Algorithm Fairness
(sketch)
(Jan. 4, 2012)
This page is a placeholder (sketch) for a page that will discuss various issues about the so-called algorithm fairness or unfairness. Perceptions about algorithm fairness or unfairness involve the pattern whereby when one group (Group A) has a higher likelihood of experiencing outcome X than another group (Group B), while an imperfect predictor of outcome X will tend to underpredict the outcome X for Group A and overpredict the outcome for Group B, (a) among persons who experience outcome X after being evaluated by the predictor, a higher proportion of Group B than Group A will have been identified by the predictor as unlikely to experience outcome X (so-called false negatives) and (b) among persons who do not experience outcome X after being evaluated by the predictor higher proportion of Group A than Group B will have been identified by the predictor as likely to experience the outcome (so-called false positives). The issue, which is currently much discussed with regard to the fairness of algorithms used to make decisions about arrested or convicted persons is the same as that much discussed with regard to employment tests in Ability Testing: Uses, Consequences and Controversies, Part I, National Academies Press (1982) (Committee on Ability Testing, Assembly of Behavioral and Social Sciences, National Research Council, Alexandra K. Wigdor & Wendell R. Garner (eds.)) and various others places in the 1980s and early 1990s.
Whether outcome X is the favorable or corresponding adverse outcome in a particular context, as well as whether groups are deemed false positive of false negatives, is entirely arbitrary. Thus, in the case of employment tests where whites have higher scores than blacks, successful performance of the job is commonly regarded as outcome X. Thus, perceived test unfairness will commonly be described in terms of higher false negative rates for blacks (higher rates of test failure among blacks than whites who performed well on the job) and higher false positive rates for whites (i.e., higher pass rates among whites than blacks who did not perform well on the job).
In the case of algorithms used to predict recidivism, recidivism is commonly treated as X. Thus, in situations where black defendants have higher recidivism risk scores than whites, perceived algorithm unfairness will commonly be cast in terms of higher false positives for blacks and higher false negatives for whites.
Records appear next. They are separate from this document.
import Literature.MathematicalPhysics.QuantumFieldTheory.Balaban1983to89.B9ThmDLocDiffMajorants
import Literature.MathematicalPhysics.QuantumFieldTheory.Balaban1983to89.B9Cor36GpCubeEntriesAtV
import Literature.MathematicalPhysics.QuantumFieldTheory.Balaban1983to89.B9GeoInputsMultiRateKLevelV1
import Literature.MathematicalPhysics.QuantumFieldTheory.Balaban1983to89.B9Thm39CinvAtCoverAbove

/-!
# `Balaban1983to89.B9ThmDAtDatum` — THEOREM D FOR THE RECORD'S LETTERS, FILE D6: AT THE (3.35) DATUM, FOR EVERY MEMBER ABOVE ONE THRESHOLD — M5.6's binder `hD`
# DELIVERED in p33 FILE 10's rate-function shape `∀ a ≤ δ_D, conj b((η²η²)·M_{χ̃_□}(XY G′ − XY O_□)M_{1_{□⁺}}) ≺ κ_D·e^{−2δ_D·D_sep}·ℓ(a)⁴·e^{−a·d}`
# (sub-row G-B9-LETTERS, GAPS G-B9-05 CLOSED for the record's letters, file D6)

T. Bałaban, *Propagators for lattice gauge theories in a background field*, Commun. Math. Phys. **99** (1985) 389–434 [`Balaban1985BackgroundPropagators`, "[B9]"];
[4] = T. Bałaban, *Propagators and renormalization transformations for lattice gauge theories. II*, Commun. Math. Phys. **96** (1984) 223–250 [`Balaban1984PropagatorsII`];
[2] of [B9] = T. Bałaban, *Regularity and decay of lattice Green's functions*, Commun. Math. Phys. **89** (1983) 571–597 [`Balaban1983RegularityDecay`].

statement-level skeleton of published theorems with citation tags; proofs where landed; nothing here is a claim about the Yang–Mills mass gap

THE PRINT (held `paper:balaban1985-cmp99-background-propagators`, journal page = PDF page + 388).  p. 412 l. 1–9 (the Theorem D paragraph inside the proof of Thm 3.9):
*«|(G′(U)²h²_{□₀}χ_{□₀} − G′_{□₀}(U)²h²_{□₀}χ_{□₀})(y, y′)| ≦ O(1)e^{−δ₀M}(L^jη)⁴e^{−δ₀d(y,y′)}»*, `D_sep = M/(2L²)` on the (2.46) scale of the record (M5.6).
LABELLED DEVIATION (lead GO 15:21Z (b)): print obtains this from [2] Sect. 5 Thm (5.8) p. 594 by a second random-walk expansion; files D1–D5 obtain it from the
commutator identity `O² − O_□² = …[M_χ, Δ′_{a,□}]G′_□…` (D1), the (3.89) mechanism for the plateau cut-off `χ_□` (D3), the support gap `≥ M_h/2` (D4) and [4]'s
composition calculus (D5); the printed SHAPE of the conclusion is kept, with `e^{−δ₀M} ↦ e^{−2δ_D·D_sep}`.

WHAT THIS FILE PROVES (THEOREMS only; 0 `def`; 0 sorry).
* §1 ★★★ `thmD_at_datum` — ∃ thresholds `M_L, M₀, T₀, N₀`, smallness `a₁ > 0`, rate `δ_D > 0`, constant `κ_D ≥ 0` such that for every member above the thresholds with
  `c_f = L^k`, every section `ιB` of `β`, every `U` with `Δ′_a(U; parSymY)` a unit, contractive `parSymY(U)` and the member letter's site majorant
  `conj b(η²G′(U)) ≺ Aℓ²e^{−δ_Gd}`, every bi-contractive gauge `u` and (3.35) datum `(A, Q, C, ξ, Λ)` on the cube `□` with `αΛ² ≤ a₁, 1/4`, and every rate
  `0 ≤ a ≤ δ_D`: M5.6's `hD □` with the majorant `κ_D·e^{−2δ_D·DsepT i}·ℓ(a)⁴·e^{−a·d(a,a″)}`.
* §2 ★★★ `thmD_cover_binders` — the same for a FAMILY of data over all cubes (E2-6's binders): `∀ a ≤ δ_D, ∀ □, hD □`.

HONEST SCOPE.  `𝔸` a complete normed `ℂ`-algebra with `‖1‖ = 1`, real basis `b` (bound `M₂`); `A ≥ 0`, `δ_G > 0` are parameters (p33 FILE 9's); `IsUnit Δ′_a(U; parSymY)`,
the contractivity of `parSymY(U)` and the member letter's (3.42)₀ site majorant stay DISPLAYED (discharged at 𝔸 = M_N(ℂ), G ≤ U(N) by p33 FILES 9/10).  Count-neutral;
nothing continuum, nothing about OS axioms or the mass gap.  No `sorry`, no `axiom`, no `instance`, no `notation`.  NEW file.  Net new unproved facts: 0.
Seat `lit-balaban-p21` gen 35, 2026-08-28; `--supports stmt-QuantumFields-19200`.
-/

noncomputable section

namespace Literature.MathematicalPhysics.QuantumFieldTheory.Balaban1983to89.B9ThmDAtDatum

open B6RandomWalk (HasMajorant BlockSupp hasMajorant_mono Triangle254 Ineq261 c1_nonneg)
open B9Thm34Ext (toB6)
open B9Ineq347 (ScaleTransfer)
open B6KLevelCensusIndexV1 (KIdx kGeo)
open B6Cover236MultiLevelBlocks (cubes)
open B6Cover236MultiLevelTorusBlocks (cubeIndT)
open B6Geom246MultiLevelBox (blkOf)
open B6Ineq2142KLevelV1 (β)
open B6GlobalChartV1 (PV boxEquiv)
open B9BackgroundsKLevelV1 (shiftsV1)
open B9GeoNormsKLevelV1 (geo9K)
open B9Eq352DivFormLetters (conj)
open B9Eq39Adjoint (R fluct covD)
open B9Eq360DeltaPrimeAY (AfldY)
open B9Eq360DeltaPrimeACubeY (blkCubeY)
open B9CubeLettersOpsL0 (deltaPrimeACubeY GpCubeY)
open B9CubeLettersBondOpsL0 (BlkCubeY)
open B9CubeGeometryInputs (geoCK geoCK_dist_axioms RM1 N1 exists_h261_geoCK hST_geoCK)
open B9GeoLemma21KLevelV1 (one_le_Mh)
open B9Eq359CubeKernelsAtOne (Cq Cq_nonneg)
open B9Cor36CubeTwinsGeometry (Mh_eq_DsepT)
open B9Cor36CubeCutoffs (SC NearC chiY locCfgY)
open B9Cor36GpCubeLocLetter (locLetterY)
open B9Cor36GpCubeExtAtV (GpVK gp_cube_at_locCfg)
open B9Cor36GpCubeEntriesAtV (gp_cube_entries_at_locCfg)
open B9Thm37CubeCoverCommutators (cutMulY)
open B9Thm37CubeCoverCommutatorSizes (four_le_P')
open B9Thm39CinvAtCover (chiBigT DsepT DsepT_nonneg)
open B9Thm39CinvAtCoverAbove (size_of_threshold)
open B9GeoInputsMultiRateKLevelV1 (geo_inputs3_geo9K scaleTransfer_len_sq_geo9K)
open B9ThmDCubePlateau (deltaPrimeAY_gauge_mul_cutMulY_chiY chiBigT_site_mul_chiY chiY_mul_cubeIndT_site)
open B9ThmDCommutatorStep (hasMajorant_conj_commStep)
open B9ThmDCubeSideKernels (hasMajorant_conj_commStep_trans hasMajorant_commStep_mul_G hasMajorant_G_oneSubSq_G transInd_nonneg_le_one gapW_nonneg_le_one)
open B9ThmDLocDiffMajorants (transfer_commStep transfer_commStep_mul_G transfer_G_oneSubSq_G hasMajorant_locDiff_site exp_rate_mono)
open B9ThmDLocDiffAlgebra (smul_cutMulY_XY_sub_XY_cutMulY_restrictScalars)
open B4PartitionUnity22 (thetaProf D1 D2 D1_nonneg D2_nonneg contDiff_thetaProf hasCompactSupport_thetaProf)
open Node00 (SiteY BlkY IBondY CfgY GaugeY SiteParY toKT parSymY gaugeY gSiteY conjY UboxY GpY XY deltaPrimeAY etaS parSymY_one)

variable {d ℓ : ℕ} {hd : 1 ≤ d + 1} {hL : Odd (ℓ + 1) ∧ 1 < ℓ + 1} {b₀ b₁ : ℝ}
variable {𝔸 : Type} [NormedRing 𝔸] [NormedAlgebra ℂ 𝔸] [CompleteSpace 𝔸] [NormOneClass 𝔸]
variable {ι : Type} [Fintype ι] [DecidableEq ι] (b : Module.Basis ι ℝ 𝔸)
Commonly the racial differences in false positives and false negatives will be cast in relative terms.
With regard to both employment tests and recidivism algorithms, the characterization of the issue if often misleading. In the case of employment tests, the matter has at times been characterized in terms of underprediction of successful performance for blacks and overprediction for whites, when in fact that opposite is the case.
In the case of recidivism algorithms, a May 23, 2016 ProPublica article titled “How We Analyzed the COMPASS Algorithm” that is the subject of the Recidivism Illustration page, would state that “black defendants were far more likely than white defendants to be incorrectly judged to be at a higher risk of recidivism, while white defendants were more likely than black defendants to be incorrectly flagged as low risk.” Such statements, even if semantically accurate, must be interpreted with an understanding that, among all defendants, black defendants were in fact less likely to be incorrectly identified as a likely to recidivate than a white defendant and more likely than whites to be incorrectly identified as unlikely to recidivate. It is only among defendants who did not recidivate that blacks were more likely than whites to have been incorrectly identified as highly likely to recidivate and only among defendants who did recidivate that whites were more likely than blacks to have been incorrectly identified as highly unlikely to recidivate.
This page will eventually address several issues regarding perceptions about algorithm fairness. One will involve the failure to understand the way cutoffs affect the size of relative differences in false positives and relative differences in false negative. Observers speak about reducing the unfairness of a predictor. But just such observers universally fail to understand the way altering a cutoffs will tend to affect relative differences in favorable and adverse outcomes pursuant to the predictor (e.g., altering the cutoff in a way that increase favorable outcomes tends to reduce relative differences in favorable outcomes while increasing relative differences in the corresponding adverse outcome), they fail to understand the way cutoffs affect the size of relative difference in false positives or false negatives.
Another may involve the way the validity of the predictor affects relative difference in false positives and relative difference in false negatives. That is, the more valid the predictor, the fewer will be the number of false positives and false negatives. But the effect on relative differences in false positives and false negatives is another matter.